■ Work order
In the material below, find the line with "(F : EuclideanSpace ℝ n" and the line with "ContDiff ℝ 2", then output those two lines and every line between them, exactly.

___ Source material ___

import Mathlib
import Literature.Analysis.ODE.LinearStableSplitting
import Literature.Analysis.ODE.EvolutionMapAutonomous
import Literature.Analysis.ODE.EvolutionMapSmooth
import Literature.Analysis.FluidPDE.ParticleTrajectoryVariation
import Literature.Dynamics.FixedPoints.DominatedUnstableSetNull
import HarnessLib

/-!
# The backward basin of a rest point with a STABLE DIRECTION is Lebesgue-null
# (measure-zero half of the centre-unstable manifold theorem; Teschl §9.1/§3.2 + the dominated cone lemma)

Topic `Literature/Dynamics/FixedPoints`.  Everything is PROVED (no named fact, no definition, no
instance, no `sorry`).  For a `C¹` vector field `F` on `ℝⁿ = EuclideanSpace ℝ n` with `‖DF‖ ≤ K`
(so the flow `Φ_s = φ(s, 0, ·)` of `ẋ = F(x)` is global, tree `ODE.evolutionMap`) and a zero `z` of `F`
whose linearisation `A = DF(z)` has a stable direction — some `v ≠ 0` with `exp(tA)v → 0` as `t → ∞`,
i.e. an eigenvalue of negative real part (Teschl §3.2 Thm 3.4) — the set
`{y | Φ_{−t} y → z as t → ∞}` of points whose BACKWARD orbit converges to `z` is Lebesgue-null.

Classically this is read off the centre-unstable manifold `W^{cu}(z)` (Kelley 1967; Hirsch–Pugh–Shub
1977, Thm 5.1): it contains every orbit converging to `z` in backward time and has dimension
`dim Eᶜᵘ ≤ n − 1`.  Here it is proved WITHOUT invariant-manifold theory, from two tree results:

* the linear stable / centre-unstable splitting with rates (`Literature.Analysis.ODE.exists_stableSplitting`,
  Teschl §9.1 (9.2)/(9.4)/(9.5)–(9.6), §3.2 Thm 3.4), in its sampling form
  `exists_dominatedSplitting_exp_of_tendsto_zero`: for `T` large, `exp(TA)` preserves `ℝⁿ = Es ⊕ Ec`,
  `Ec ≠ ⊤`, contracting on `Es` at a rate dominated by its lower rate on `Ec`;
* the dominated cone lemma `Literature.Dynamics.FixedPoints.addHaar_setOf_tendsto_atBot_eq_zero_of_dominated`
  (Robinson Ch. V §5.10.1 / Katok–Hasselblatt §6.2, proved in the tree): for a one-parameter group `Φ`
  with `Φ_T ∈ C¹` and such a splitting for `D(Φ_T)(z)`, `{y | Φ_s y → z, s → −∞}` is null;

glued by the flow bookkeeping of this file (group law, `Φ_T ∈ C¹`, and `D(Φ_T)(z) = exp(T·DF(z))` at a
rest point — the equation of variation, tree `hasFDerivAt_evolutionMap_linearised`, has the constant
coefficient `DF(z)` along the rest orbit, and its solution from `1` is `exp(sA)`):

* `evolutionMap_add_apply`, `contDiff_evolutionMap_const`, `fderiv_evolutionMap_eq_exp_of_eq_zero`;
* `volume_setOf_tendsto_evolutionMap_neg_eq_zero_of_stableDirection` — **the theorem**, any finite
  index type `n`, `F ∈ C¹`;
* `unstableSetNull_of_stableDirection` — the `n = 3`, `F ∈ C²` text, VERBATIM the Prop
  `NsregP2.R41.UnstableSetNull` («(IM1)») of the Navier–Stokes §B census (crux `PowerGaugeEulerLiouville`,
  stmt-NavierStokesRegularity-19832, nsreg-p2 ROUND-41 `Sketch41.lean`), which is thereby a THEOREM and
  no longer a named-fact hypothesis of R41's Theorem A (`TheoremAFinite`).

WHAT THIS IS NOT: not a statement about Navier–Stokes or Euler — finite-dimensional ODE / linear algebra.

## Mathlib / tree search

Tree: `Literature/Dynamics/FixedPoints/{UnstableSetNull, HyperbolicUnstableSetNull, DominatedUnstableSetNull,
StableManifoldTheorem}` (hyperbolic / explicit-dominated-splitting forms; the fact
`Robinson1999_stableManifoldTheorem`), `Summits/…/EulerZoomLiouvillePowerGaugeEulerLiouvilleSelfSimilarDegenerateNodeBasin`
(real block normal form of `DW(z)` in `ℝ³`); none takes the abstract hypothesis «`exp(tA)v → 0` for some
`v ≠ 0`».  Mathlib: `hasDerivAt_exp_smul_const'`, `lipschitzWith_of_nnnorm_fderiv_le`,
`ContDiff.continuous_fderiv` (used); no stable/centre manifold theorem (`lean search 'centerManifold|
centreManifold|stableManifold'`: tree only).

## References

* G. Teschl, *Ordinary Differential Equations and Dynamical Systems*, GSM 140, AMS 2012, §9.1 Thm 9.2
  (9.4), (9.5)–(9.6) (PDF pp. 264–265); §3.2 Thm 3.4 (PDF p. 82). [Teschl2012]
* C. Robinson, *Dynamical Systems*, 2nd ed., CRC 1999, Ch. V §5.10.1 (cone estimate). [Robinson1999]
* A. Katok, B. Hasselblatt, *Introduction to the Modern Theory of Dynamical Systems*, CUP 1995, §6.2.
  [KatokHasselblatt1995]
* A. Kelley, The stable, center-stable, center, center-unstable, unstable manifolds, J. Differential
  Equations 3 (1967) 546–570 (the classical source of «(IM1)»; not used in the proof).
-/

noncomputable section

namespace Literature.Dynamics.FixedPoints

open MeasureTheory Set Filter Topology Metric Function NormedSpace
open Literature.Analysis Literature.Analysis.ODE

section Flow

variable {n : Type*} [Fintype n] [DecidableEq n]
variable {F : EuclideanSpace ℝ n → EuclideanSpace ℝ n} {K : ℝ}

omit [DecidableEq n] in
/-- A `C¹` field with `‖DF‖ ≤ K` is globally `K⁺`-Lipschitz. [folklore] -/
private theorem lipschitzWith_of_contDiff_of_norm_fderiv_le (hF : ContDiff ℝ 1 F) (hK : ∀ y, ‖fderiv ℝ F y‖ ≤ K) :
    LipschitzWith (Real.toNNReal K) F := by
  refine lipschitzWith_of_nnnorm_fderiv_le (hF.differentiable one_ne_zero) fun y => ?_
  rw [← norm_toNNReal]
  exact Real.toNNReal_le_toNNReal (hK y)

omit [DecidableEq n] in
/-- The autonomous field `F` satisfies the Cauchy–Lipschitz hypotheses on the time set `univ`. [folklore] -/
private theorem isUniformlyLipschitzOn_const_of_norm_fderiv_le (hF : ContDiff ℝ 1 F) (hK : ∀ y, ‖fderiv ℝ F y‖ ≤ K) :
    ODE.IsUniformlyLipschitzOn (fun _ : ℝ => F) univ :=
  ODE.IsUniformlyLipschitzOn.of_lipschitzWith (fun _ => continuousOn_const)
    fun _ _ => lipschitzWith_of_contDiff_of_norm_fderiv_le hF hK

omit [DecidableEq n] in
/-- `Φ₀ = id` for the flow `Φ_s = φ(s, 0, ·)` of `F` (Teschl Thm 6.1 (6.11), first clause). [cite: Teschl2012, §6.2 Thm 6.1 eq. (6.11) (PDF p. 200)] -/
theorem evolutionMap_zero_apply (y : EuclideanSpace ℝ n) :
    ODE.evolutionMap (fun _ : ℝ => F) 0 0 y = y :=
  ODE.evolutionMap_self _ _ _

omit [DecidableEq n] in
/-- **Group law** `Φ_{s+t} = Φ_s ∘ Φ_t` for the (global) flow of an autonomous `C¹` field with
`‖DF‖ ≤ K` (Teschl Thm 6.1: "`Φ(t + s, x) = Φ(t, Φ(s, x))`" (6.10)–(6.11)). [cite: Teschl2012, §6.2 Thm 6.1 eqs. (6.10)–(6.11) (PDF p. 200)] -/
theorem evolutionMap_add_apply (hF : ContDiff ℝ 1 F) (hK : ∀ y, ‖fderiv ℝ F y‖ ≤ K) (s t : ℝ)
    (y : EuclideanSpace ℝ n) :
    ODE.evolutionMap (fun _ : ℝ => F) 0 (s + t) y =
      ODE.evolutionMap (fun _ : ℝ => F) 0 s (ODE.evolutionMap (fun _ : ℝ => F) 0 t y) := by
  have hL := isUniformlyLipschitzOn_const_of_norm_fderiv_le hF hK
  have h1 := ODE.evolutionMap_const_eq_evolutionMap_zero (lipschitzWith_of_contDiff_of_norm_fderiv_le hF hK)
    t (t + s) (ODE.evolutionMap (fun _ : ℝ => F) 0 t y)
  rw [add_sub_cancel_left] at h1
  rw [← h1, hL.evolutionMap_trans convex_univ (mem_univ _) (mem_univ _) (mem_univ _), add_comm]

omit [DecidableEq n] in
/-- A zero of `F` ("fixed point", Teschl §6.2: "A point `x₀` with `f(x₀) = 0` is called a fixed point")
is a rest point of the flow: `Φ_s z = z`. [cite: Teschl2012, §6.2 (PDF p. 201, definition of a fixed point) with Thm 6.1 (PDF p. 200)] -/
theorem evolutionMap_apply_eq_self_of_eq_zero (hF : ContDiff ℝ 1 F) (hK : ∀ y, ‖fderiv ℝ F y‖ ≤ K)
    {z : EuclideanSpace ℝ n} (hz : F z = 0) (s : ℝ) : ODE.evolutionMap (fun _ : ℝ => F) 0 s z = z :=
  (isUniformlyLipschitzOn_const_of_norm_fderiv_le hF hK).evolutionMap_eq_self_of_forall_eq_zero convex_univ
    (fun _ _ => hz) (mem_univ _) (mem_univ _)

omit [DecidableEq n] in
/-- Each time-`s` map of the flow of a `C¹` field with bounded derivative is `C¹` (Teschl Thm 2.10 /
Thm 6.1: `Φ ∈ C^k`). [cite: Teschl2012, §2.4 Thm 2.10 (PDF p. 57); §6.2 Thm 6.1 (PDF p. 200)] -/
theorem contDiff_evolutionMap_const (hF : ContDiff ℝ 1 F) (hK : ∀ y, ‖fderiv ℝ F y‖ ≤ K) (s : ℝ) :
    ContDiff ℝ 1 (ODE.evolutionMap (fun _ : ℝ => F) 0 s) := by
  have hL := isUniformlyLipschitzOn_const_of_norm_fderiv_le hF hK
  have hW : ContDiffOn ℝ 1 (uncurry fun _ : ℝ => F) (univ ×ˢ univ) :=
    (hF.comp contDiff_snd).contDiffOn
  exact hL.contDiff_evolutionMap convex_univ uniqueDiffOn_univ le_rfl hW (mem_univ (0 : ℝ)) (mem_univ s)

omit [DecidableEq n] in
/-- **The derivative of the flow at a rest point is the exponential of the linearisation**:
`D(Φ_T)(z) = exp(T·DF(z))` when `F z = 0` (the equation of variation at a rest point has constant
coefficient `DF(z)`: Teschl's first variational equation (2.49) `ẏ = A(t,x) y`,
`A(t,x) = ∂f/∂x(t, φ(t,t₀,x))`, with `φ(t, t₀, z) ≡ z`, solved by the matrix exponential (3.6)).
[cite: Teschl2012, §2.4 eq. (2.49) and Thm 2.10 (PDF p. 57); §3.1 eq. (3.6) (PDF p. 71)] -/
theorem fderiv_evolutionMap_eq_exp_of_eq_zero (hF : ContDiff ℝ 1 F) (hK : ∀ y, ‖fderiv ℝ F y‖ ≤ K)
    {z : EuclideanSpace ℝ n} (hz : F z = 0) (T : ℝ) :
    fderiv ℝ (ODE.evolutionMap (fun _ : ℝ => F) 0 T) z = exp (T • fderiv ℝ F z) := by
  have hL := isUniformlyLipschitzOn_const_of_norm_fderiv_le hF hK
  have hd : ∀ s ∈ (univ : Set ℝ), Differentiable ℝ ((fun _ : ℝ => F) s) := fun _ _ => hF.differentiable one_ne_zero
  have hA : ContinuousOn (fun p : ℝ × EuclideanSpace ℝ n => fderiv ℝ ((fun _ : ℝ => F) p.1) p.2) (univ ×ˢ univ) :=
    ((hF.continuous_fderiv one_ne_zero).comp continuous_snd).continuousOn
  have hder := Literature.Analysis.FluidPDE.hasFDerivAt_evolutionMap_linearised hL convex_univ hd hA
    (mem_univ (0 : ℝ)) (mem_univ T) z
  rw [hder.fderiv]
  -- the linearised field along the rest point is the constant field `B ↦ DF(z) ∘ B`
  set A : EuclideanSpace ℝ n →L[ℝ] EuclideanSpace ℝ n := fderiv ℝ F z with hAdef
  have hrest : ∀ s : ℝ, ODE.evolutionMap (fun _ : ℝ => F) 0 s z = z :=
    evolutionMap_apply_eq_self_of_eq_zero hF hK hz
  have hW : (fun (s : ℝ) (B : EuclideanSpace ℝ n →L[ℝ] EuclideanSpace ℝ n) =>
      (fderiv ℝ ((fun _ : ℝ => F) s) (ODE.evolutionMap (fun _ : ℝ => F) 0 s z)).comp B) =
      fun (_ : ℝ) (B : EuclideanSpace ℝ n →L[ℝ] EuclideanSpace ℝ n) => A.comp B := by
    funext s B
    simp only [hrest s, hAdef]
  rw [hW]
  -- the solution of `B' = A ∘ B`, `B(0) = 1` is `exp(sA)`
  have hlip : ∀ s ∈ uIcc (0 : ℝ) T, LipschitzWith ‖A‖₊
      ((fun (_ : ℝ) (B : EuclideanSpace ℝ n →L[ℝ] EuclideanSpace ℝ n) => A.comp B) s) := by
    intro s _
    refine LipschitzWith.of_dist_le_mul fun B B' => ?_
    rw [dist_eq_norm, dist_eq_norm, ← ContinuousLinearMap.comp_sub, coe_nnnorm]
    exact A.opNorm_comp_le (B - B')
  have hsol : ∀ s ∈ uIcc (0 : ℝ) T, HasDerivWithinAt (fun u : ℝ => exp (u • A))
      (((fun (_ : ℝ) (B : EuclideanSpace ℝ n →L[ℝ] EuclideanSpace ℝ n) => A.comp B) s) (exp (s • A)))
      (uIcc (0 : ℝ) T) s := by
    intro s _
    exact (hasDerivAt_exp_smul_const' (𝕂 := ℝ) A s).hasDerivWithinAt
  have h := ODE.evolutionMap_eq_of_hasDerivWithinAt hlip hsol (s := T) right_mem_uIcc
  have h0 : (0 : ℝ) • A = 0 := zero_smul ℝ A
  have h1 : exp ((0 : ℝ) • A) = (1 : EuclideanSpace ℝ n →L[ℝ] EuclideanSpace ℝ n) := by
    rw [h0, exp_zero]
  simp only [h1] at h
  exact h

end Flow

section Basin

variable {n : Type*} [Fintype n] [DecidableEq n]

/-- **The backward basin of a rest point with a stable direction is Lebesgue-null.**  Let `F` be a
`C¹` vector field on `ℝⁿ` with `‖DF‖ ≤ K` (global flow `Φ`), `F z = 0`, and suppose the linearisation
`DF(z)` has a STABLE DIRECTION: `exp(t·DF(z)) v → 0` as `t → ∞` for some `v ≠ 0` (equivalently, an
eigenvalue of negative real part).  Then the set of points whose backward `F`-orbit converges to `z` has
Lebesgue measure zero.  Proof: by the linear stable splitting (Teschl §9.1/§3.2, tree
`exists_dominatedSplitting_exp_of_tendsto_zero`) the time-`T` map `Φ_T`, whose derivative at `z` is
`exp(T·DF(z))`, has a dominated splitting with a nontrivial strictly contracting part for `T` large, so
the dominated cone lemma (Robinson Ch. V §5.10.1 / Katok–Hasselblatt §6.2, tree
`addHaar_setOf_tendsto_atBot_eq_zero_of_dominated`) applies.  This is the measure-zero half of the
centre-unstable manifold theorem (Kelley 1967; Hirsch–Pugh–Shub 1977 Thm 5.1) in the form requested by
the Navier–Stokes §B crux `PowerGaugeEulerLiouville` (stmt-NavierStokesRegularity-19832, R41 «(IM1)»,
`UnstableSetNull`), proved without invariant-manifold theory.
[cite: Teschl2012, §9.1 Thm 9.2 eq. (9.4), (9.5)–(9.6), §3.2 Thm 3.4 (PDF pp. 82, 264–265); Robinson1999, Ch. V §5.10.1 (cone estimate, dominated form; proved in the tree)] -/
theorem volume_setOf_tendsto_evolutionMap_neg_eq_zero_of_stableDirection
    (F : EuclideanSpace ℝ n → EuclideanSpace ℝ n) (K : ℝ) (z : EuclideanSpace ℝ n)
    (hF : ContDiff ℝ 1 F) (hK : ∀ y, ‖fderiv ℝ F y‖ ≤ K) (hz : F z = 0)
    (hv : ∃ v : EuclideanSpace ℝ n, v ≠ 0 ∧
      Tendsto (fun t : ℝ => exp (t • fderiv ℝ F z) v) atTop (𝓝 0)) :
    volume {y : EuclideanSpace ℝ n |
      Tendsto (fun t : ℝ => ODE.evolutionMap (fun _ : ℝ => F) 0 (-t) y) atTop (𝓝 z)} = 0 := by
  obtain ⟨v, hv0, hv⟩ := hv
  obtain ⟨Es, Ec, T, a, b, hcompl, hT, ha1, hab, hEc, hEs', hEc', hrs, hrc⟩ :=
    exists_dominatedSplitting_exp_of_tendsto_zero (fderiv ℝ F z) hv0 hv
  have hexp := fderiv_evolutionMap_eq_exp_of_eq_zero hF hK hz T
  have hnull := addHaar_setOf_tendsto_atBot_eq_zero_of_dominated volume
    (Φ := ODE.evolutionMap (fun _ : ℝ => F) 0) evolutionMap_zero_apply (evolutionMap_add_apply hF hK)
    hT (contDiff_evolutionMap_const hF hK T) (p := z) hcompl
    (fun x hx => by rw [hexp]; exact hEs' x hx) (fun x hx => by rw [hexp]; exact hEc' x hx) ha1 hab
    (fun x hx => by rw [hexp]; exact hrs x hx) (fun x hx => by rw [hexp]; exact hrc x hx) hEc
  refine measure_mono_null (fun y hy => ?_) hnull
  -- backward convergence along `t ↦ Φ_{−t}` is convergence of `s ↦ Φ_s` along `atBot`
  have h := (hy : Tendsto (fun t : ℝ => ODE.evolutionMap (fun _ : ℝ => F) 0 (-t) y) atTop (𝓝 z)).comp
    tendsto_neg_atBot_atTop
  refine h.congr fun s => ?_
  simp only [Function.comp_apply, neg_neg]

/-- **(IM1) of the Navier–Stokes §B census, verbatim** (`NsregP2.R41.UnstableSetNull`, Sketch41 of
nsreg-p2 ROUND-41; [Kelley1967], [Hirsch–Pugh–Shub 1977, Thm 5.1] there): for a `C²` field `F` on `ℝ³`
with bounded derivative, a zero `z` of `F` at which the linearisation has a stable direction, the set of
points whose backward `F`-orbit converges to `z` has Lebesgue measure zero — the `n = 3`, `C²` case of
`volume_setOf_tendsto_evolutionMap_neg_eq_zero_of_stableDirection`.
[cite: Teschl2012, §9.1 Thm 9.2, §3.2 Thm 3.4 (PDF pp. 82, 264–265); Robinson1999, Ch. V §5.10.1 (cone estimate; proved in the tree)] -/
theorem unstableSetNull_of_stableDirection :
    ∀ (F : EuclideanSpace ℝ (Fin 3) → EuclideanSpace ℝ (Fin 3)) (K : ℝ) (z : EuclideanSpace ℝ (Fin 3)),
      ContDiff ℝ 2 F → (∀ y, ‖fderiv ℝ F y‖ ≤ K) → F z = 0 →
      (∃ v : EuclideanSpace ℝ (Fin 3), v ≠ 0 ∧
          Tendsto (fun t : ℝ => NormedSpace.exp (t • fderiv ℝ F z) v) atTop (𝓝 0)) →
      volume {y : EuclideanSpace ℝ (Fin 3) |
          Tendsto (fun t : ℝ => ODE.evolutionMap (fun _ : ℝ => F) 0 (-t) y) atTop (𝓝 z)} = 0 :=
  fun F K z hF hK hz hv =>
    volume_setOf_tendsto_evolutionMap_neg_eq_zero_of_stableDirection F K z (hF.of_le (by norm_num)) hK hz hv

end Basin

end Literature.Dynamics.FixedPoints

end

___

■ Task answer
    (F : EuclideanSpace ℝ n → EuclideanSpace ℝ n) (K : ℝ) (z : EuclideanSpace ℝ n)
    (hF : ContDiff ℝ 1 F) (hK : ∀ y, ‖fderiv ℝ F y‖ ≤ K) (hz : F z = 0)
    (hv : ∃ v : EuclideanSpace ℝ n, v ≠ 0 ∧
      Tendsto (fun t : ℝ => exp (t • fderiv ℝ F z) v) atTop (𝓝 0)) :
    volume {y : EuclideanSpace ℝ n |
      Tendsto (fun t : ℝ => ODE.evolutionMap (fun _ : ℝ => F) 0 (-t) y) atTop (𝓝 z)} = 0 := by
  obtain ⟨v, hv0, hv⟩ := hv
  obtain ⟨Es, Ec, T, a, b, hcompl, hT, ha1, hab, hEc, hEs', hEc', hrs, hrc⟩ :=
    exists_dominatedSplitting_exp_of_tendsto_zero (fderiv ℝ F z) hv0 hv
  have hexp := fderiv_evolutionMap_eq_exp_of_eq_zero hF hK hz T
  have hnull := addHaar_setOf_tendsto_atBot_eq_zero_of_dominated volume
    (Φ := ODE.evolutionMap (fun _ : ℝ => F) 0) evolutionMap_zero_apply (evolutionMap_add_apply hF hK)
    hT (contDiff_evolutionMap_const hF hK T) (p := z) hcompl
    (fun x hx => by rw [hexp]; exact hEs' x hx) (fun x hx => by rw [hexp]; exact hEc' x hx) ha1 hab
    (fun x hx => by rw [hexp]; exact hrs x hx) (fun x hx => by rw [hexp]; exact hrc x hx) hEc
  refine measure_mono_null (fun y hy => ?_) hnull
  -- backward convergence along `t ↦ Φ_{−t}` is convergence of `s ↦ Φ_s` along `atBot`
  have h := (hy : Tendsto (fun t : ℝ => ODE.evolutionMap (fun _ : ℝ => F) 0 (-t) y) atTop (𝓝 z)).comp
    tendsto_neg_atBot_atTop
  refine h.congr fun s => ?_
  simp only [Function.comp_apply, neg_neg]

/-- **(IM1) of the Navier–Stokes §B census, verbatim** (`NsregP2.R41.UnstableSetNull`, Sketch41 of
nsreg-p2 ROUND-41; [Kelley1967], [Hirsch–Pugh–Shub 1977, Thm 5.1] there): for a `C²` field `F` on `ℝ³`
with bounded derivative, a zero `z` of `F` at which the linearisation has a stable direction, the set of
points whose backward `F`-orbit converges to `z` has Lebesgue measure zero — the `n = 3`, `C²` case of
`volume_setOf_tendsto_evolutionMap_neg_eq_zero_of_stableDirection`.
[cite: Teschl2012, §9.1 Thm 9.2, §3.2 Thm 3.4 (PDF pp. 82, 264–265); Robinson1999, Ch. V §5.10.1 (cone estimate; proved in the tree)] -/
theorem unstableSetNull_of_stableDirection :
    ∀ (F : EuclideanSpace ℝ (Fin 3) → EuclideanSpace ℝ (Fin 3)) (K : ℝ) (z : EuclideanSpace ℝ (Fin 3)),
      ContDiff ℝ 2 F → (∀ y, ‖fderiv ℝ F y‖ ≤ K) → F z = 0 →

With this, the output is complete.